Task goal: Please quote exactly the lines below from the line containing "arcs, so limit" to the line containing "by functoriality of", both lines included, and nothing else.

Available data:
import Summits.CriticalPhenomena.CardyFormulaZ2.Theorems.CardyWhiteToColouredSimilarityUpgradeStubDualSum
import Summits.CriticalPhenomena.CardyFormulaZ2.Theorems.CardyWhiteToColouredSimilarityUpgradeStubLimitDuality
import Summits.CriticalPhenomena.CardyFormulaZ2.Theorems.CardyAnchoredRigiditySubseqCardyJointLimitSymmetry

/-!
# Full limits of affinely antisymmetric conformal rectangles are `1/2`
# (crux `SimilarityUpgrade`, stmt-CriticalPhenomena-4597, line `registered`, lead c4 wave 2: stub `stub_symmetricHalfFull`)

Route `CardyWhiteToColoured`, sub-problem `CardyFormulaZ2`.  Let `Φ` be a FULL `δ → 0⁺` limit of
the bond-`ℤ²` crossing probabilities `bondDomainCrossingProb` (G02 discretisation at `p = 1/2`),
and let the conformal rectangle `R = (Ω; a, b, c, d)` be invariant under an affine reflection
`σ z = u z̄ + v` of the plane along a lattice axis or diagonal (`u ∈ {±1, ±i}`, `v ∈ ℂ`) which
exchanges the two conjugate pairs of marked arcs (`σ(arc 0) = arc 1`, `σ(arc 2) = arc 3`, or
`σ(arc 0) = arc 3`, `σ(arc 2) = arc 1`).  Then `Φ R = 1/2`.

Proof.  Realise `σ` by a plane homeomorphism `T` written as a composite of the complex
conjugation, at most three quarter turns `z ↦ i z` and the translation by `v`; put `R' := T(R)`
(`MarkedDomain.map`).  Then `R'` has the carrier of `R` and is marked by the conjugate pair of
arcs, so limit self-duality (`stub_dualSum`, Schramm–Smirnov / Grimmett §11) and `stub_limitDuality`
give `Φ R + Φ R' = 1`.  On the other hand a full limit is the joint sequential limit along the mesh
sequence `1/(n+1)`, hence invariant under conjugation and quarter turns (exact symmetries of the
discretisation, `JointLimit.map_conj`, `JointLimit.map_mul_I`) and under all translations
(`JointLimit.map_addLeft`, Schramm–Smirnov perturbation theory); by functoriality of
`MarkedDomain.map` (`MarkedDomain.map_map`) `Φ R' = Φ R`, whence `Φ R = 1/2`.

References: S. Smirnov, *Critical percolation in the plane*, C. R. Acad. Sci. Paris 333 (2001) §2;
O. Schramm, S. Smirnov, Ann. Probab. 39 (2011) §1.3, §5; G. R. Grimmett, *Percolation* (1999)
§9.7, Lemma 11.21.
-/

noncomputable section

namespace Summit.CriticalPhenomena.CardyFormulaZ2.Cruxes.SimilarityUpgrade.Stubs

open Filter Topology Set MeasureTheory
open Literature.Probability.RandomPlanarGeometry
open Literature.Probability.Percolation
open Summit.CriticalPhenomena.CardyFormulaZ2.Cruxes.SubseqCardy.Birth

/-- A full `δ → 0⁺` limit of the crossing probabilities is in particular their joint sequential
limit along the mesh sequence `1 / (n + 1) → 0⁺`. [folklore] -/
theorem symmetricHalfFull_jointLimit {Φ : ConformalRectangle → ℝ}
    (hΦ : ∀ R : ConformalRectangle, Tendsto (bondDomainCrossingProb R) (𝓝[>] (0 : ℝ)) (𝓝 (Φ R)))
    (R : ConformalRectangle) :
    Tendsto (fun n : ℕ => bondDomainCrossingProb R (1 / ((n : ℝ) + 1))) atTop (𝓝 (Φ R)) :=
  (hΦ R).comp (tendsto_nhdsWithin_iff.2 ⟨tendsto_one_div_add_atTop_nhds_zero_nat,
    Eventually.of_forall fun n => mem_Ioi.2 (by positivity)⟩)

/-- Full limits are invariant under complex conjugation of the rectangle (an exact symmetry of the
lattice `ℤ²` and of the discretisation). [folklore] -/
theorem symmetricHalfFull_map_conj {Φ : ConformalRectangle → ℝ}
    (hΦ : ∀ R : ConformalRectangle, Tendsto (bondDomainCrossingProb R) (𝓝[>] (0 : ℝ)) (𝓝 (Φ R)))
    (R : ConformalRectangle) : Φ (R.map Complex.conjCLE.toHomeomorph) = Φ R :=
  JointLimit.map_conj (symmetricHalfFull_jointLimit hΦ) _ (fun _ => rfl) R

/-- Full limits are invariant under the quarter turn `z ↦ i z` of the rectangle (an exact symmetry
of the lattice `ℤ²` and of the discretisation). [folklore] -/
theorem symmetricHalfFull_map_mulI {Φ : ConformalRectangle → ℝ}
    (hΦ : ∀ R : ConformalRectangle, Tendsto (bondDomainCrossingProb R) (𝓝[>] (0 : ℝ)) (𝓝 (Φ R)))
    (R : ConformalRectangle) :
    Φ (R.map (Homeomorph.mulLeft₀ Complex.I Complex.I_ne_zero)) = Φ R :=
  JointLimit.map_mul_I (symmetricHalfFull_jointLimit hΦ) _ (fun _ => rfl) R

/-- Full limits are invariant under every translation of the rectangle (Schramm–Smirnov
perturbation theory absorbs the sub-mesh part of the translation). [folklore] -/
theorem symmetricHalfFull_map_addLeft {Φ : ConformalRectangle → ℝ}
    (hΦ : ∀ R : ConformalRectangle, Tendsto (bondDomainCrossingProb R) (𝓝[>] (0 : ℝ)) (𝓝 (Φ R)))
    (R : ConformalRectangle) (e : ℂ) : Φ (R.map (Homeomorph.addLeft e)) = Φ R :=
  JointLimit.map_addLeft (u := fun n : ℕ => 1 / ((n : ℝ) + 1))
    (tendsto_nhdsWithin_iff.2 ⟨tendsto_one_div_add_atTop_nhds_zero_nat,
      Eventually.of_forall fun n => mem_Ioi.2 (by positivity)⟩)
    (symmetricHalfFull_jointLimit hΦ) R e

/-- For `u ∈ {±1, ±i}` and `v ∈ ℂ` the affine reflection `z ↦ u z̄ + v` is realised by a plane
homeomorphism leaving every full limit invariant: the composite of the conjugation, at most three
quarter turns and the translation by `v`. [folklore] -/
theorem symmetricHalfFull_exists_homeomorph {Φ : ConformalRectangle → ℝ}
    (hΦ : ∀ R : ConformalRectangle, Tendsto (bondDomainCrossingProb R) (𝓝[>] (0 : ℝ)) (𝓝 (Φ R)))
    (u v : ℂ) (hu : u = 1 ∨ u = -1 ∨ u = Complex.I ∨ u = -Complex.I) :
    ∃ T : ℂ ≃ₜ ℂ, (∀ z, T z = u * (starRingEnd ℂ) z + v) ∧
      ∀ R : ConformalRectangle, Φ (R.map T) = Φ R := by
  have hc := symmetricHalfFull_map_conj hΦ
  have hI := symmetricHalfFull_map_mulI hΦ
  have hv := symmetricHalfFull_map_addLeft hΦ
  have hCz : ∀ z : ℂ, Complex.conjCLE.toHomeomorph z = (starRingEnd ℂ) z := fun _ => rfl
  have hJz : ∀ z : ℂ, Homeomorph.mulLeft₀ Complex.I Complex.I_ne_zero z = Complex.I * z :=
    fun _ => rfl
  have hVz : ∀ z : ℂ, Homeomorph.addLeft v z = v + z := fun _ => rfl
  rcases hu with rfl | rfl | rfl | rfl
  · refine ⟨Complex.conjCLE.toHomeomorph.trans (Homeomorph.addLeft v), fun z => ?_, fun R => ?_⟩
    · rw [Homeomorph.trans_apply, hVz, hCz]
      ring
    · rw [← MarkedDomain.map_map, hv, hc]
  · refine ⟨((Complex.conjCLE.toHomeomorph.trans
        (Homeomorph.mulLeft₀ Complex.I Complex.I_ne_zero)).trans
        (Homeomorph.mulLeft₀ Complex.I Complex.I_ne_zero)).trans (Homeomorph.addLeft v),
      fun z => ?_, fun R => ?_⟩
    · rw [Homeomorph.trans_apply, Homeomorph.trans_apply, Homeomorph.trans_apply, hVz, hJz, hJz,
        hCz, ← mul_assoc, Complex.I_mul_I]
      ring
    · rw [← MarkedDomain.map_map, ← MarkedDomain.map_map, ← MarkedDomain.map_map, hv, hI, hI, hc]
  · refine ⟨(Complex.conjCLE.toHomeomorph.trans
        (Homeomorph.mulLeft₀ Complex.I Complex.I_ne_zero)).trans (Homeomorph.addLeft v),
      fun z => ?_, fun R => ?_⟩
    · rw [Homeomorph.trans_apply, Homeomorph.trans_apply, hVz, hJz, hCz]
      ring
    · rw [← MarkedDomain.map_map, ← MarkedDomain.map_map, hv, hI, hc]
  · refine ⟨(((Complex.conjCLE.toHomeomorph.trans
        (Homeomorph.mulLeft₀ Complex.I Complex.I_ne_zero)).trans
        (Homeomorph.mulLeft₀ Complex.I Complex.I_ne_zero)).trans
        (Homeomorph.mulLeft₀ Complex.I Complex.I_ne_zero)).trans (Homeomorph.addLeft v),
      fun z => ?_, fun R => ?_⟩
    · rw [Homeomorph.trans_apply, Homeomorph.trans_apply, Homeomorph.trans_apply,
        Homeomorph.trans_apply, hVz, hJz, hJz, hJz, hCz, ← mul_assoc, Complex.I_mul_I]
      ring
    · rw [← MarkedDomain.map_map, ← MarkedDomain.map_map, ← MarkedDomain.map_map,
        ← MarkedDomain.map_map, hv, hI, hI, hI, hc]

/-- **Full limits of affinely antisymmetric conformal rectangles are `1/2`** (stub
`stub_symmetricHalfFull` of the `SimilarityUpgrade` crux).  If `Φ` is the full `δ → 0⁺` limit of
the bond-`ℤ²` crossing probabilities and the conformal rectangle `R` is mapped to itself, with its
two conjugate pairs of marked arcs exchanged, by an affine reflection `z ↦ u z̄ + v` along a lattice
axis or diagonal (`u ∈ {±1, ±i}`), then `Φ R = 1/2`: limit self-duality gives `Φ R + Φ (σR) = 1`
and lattice symmetry plus translation invariance of full limits give `Φ (σR) = Φ R`. [folklore] -/
theorem stub_symmetricHalfFull :
    ∀ Φ : ConformalRectangle → ℝ,
      (∀ R : ConformalRectangle, Tendsto (bondDomainCrossingProb R) (𝓝[>] (0 : ℝ)) (𝓝 (Φ R))) →
      ∀ (R : ConformalRectangle) (u v : ℂ), (u = 1 ∨ u = -1 ∨ u = Complex.I ∨ u = -Complex.I) →
        (fun z : ℂ => u * (starRingEnd ℂ) z + v) '' R.carrier = R.carrier →
        ((fun z : ℂ => u * (starRingEnd ℂ) z + v) '' R.arc 0 = R.arc 1 ∧
            (fun z : ℂ => u * (starRingEnd ℂ) z + v) '' R.arc 2 = R.arc 3 ∨
          (fun z : ℂ => u * (starRingEnd ℂ) z + v) '' R.arc 0 = R.arc 3 ∧
            (fun z : ℂ => u * (starRingEnd ℂ) z + v) '' R.arc 2 = R.arc 1) →
        Φ R = 1 / 2 := by
  intro Φ hΦ R u v hu hcar harcs
  obtain ⟨T, hT, hinv⟩ := symmetricHalfFull_exists_homeomorph hΦ u v hu
  -- `T` and `σ` have the same images
  have himg : ∀ X : Set ℂ, T '' X = (fun z : ℂ => u * (starRingEnd ℂ) z + v) '' X :=
    fun X => image_congr fun z _ => hT z
  -- the reflected rectangle `R' := T(R)`: same carrier, conjugate marking
  have hcar' : (R.map T).carrier = R.carrier := by
    rw [MarkedDomain.carrier_map, himg, hcar]
  have harcs' : (R.map T).arc 0 = R.arc 1 ∧ (R.map T).arc 2 = R.arc 3 ∨
      (R.map T).arc 0 = R.arc 3 ∧ (R.map T).arc 2 = R.arc 1 := by
    simp only [MarkedDomain.arc_map, himg]
    exact harcs
  -- limit duality `Φ R + Φ R' = 1` and invariance `Φ R' = Φ R`
  have hsum := stub_limitDuality stub_dualSum Φ hΦ R (R.map T) hcar' harcs'
  rw [hinv] at hsum
  linarith

end Summit.CriticalPhenomena.CardyFormulaZ2.Cruxes.SimilarityUpgrade.Stubs

end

Exercise answer:
arcs, so limit self-duality (`stub_dualSum`, Schramm–Smirnov / Grimmett §11) and `stub_limitDuality`
give `Φ R + Φ R' = 1`.  On the other hand a full limit is the joint sequential limit along the mesh
sequence `1/(n+1)`, hence invariant under conjugation and quarter turns (exact symmetries of the
discretisation, `JointLimit.map_conj`, `JointLimit.map_mul_I`) and under all translations
(`JointLimit.map_addLeft`, Schramm–Smirnov perturbation theory); by functoriality of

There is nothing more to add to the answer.